## THE PROBLEM
Please write out all the data exactly as shown.

Records from a collection:

□ □ □ □ □

open Literature.MathematicalPhysics.QuantumFieldTheory.Balaban1983to89
open Literature.MathematicalPhysics.QuantumFieldTheory.Balaban1983to89.Node00 (FBondY IBondY)
open B9Thm34Ext (toB6)
open B11SectG (HasMaj BlockNorm)
open B9Thm312Whole (cNorm GeoOK)
open B9Thm312WholeClasses (cNormR rwt rwt_nonneg)
open B9CoReadingCoords (XBK)
open B9CoReadingCoordsS (XSK)
open B9CoReadingCoordsH (XHK)
open B9CoReadingCoordsTranspose (TrIdx)
open B9PinMembersKLevelV1 (MemberY geo9Y)
open B9BackgroundsKLevelV1R (RegFamY bg9YR)
open B9GeoLemma21KLevelV1 (geo9Y_len_pos geo9Y_dist_triangle geo9Y_dist_comm)
open B9GeoNormsKLevelV1 (geo9K_dist_nonneg)
open B7Prop2SpecialUnitary (specialUnitaryUnits)
open B9PerturbationMajorantAlgebra (hasMaj_weaken)
open B9SectDSup (weightNorm)
open B9Thm312WholeStepRegular (StepS)
open B9RWSums343Holder (HolderProbes)
open B9Ineq347Reading (geo9Y_L)
open scoped Matrix.Norms.L2Operator

variable {N : ℕ} {d ℓ : ℕ} {hd : 1 ≤ d + 1} {hL : Odd (ℓ + 1) ∧ 1 < ℓ + 1} {b₀ b₁ : ℝ} {Mstar : ℕ}

/-- Kernel bookkeeping with an extra factor: `C·(Mα₀)·L ≤ θ·(Mα₀)` from `C·(ℓ+1) ≤ θ` and `L = ℓ+1`. [folklore] -/
private theorem mulL_le (x : MemberY d ℓ hd hL b₀ b₁ Mstar) {C θ m : ℝ} (hm : 0 ≤ m) (h : C * (((ℓ + 1 : ℕ) : ℝ)) ≤ θ) :
    C * m * (geo9Y x).L ≤ θ * m := by
  rw [geo9Y_L x, mul_right_comm]; exact mul_le_mul_of_nonneg_right h hm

□ □ □ □ □

## RESULT OF THIS EXERCISE
open Literature.MathematicalPhysics.QuantumFieldTheory.Balaban1983to89
open Literature.MathematicalPhysics.QuantumFieldTheory.Balaban1983to89.Node00 (FBondY IBondY)
open B9Thm34Ext (toB6)
open B11SectG (HasMaj BlockNorm)
open B9Thm312Whole (cNorm GeoOK)
open B9Thm312WholeClasses (cNormR rwt rwt_nonneg)
open B9CoReadingCoords (XBK)
open B9CoReadingCoordsS (XSK)
open B9CoReadingCoordsH (XHK)
open B9CoReadingCoordsTranspose (TrIdx)
open B9PinMembersKLevelV1 (MemberY geo9Y)
open B9BackgroundsKLevelV1R (RegFamY bg9YR)
open B9GeoLemma21KLevelV1 (geo9Y_len_pos geo9Y_dist_triangle geo9Y_dist_comm)
open B9GeoNormsKLevelV1 (geo9K_dist_nonneg)
open B7Prop2SpecialUnitary (specialUnitaryUnits)
open B9PerturbationMajorantAlgebra (hasMaj_weaken)
open B9SectDSup (weightNorm)
open B9Thm312WholeStepRegular (StepS)
open B9RWSums343Holder (HolderProbes)
open B9Ineq347Reading (geo9Y_L)
open scoped Matrix.Norms.L2Operator

variable {N : ℕ} {d ℓ : ℕ} {hd : 1 ≤ d + 1} {hL : Odd (ℓ + 1) ∧ 1 < ℓ + 1} {b₀ b₁ : ℝ} {Mstar : ℕ}

/-- Kernel bookkeeping with an extra factor: `C·(Mα₀)·L ≤ θ·(Mα₀)` from `C·(ℓ+1) ≤ θ` and `L = ℓ+1`. [folklore] -/
private theorem mulL_le (x : MemberY d ℓ hd hL b₀ b₁ Mstar) {C θ m : ℝ} (hm : 0 ≤ m) (h : C * (((ℓ + 1 : ℕ) : ℝ)) ≤ θ) :
    C * m * (geo9Y x).L ≤ θ * m := by
  rw [geo9Y_L x, mul_right_comm]; exact mul_le_mul_of_nonneg_right h hm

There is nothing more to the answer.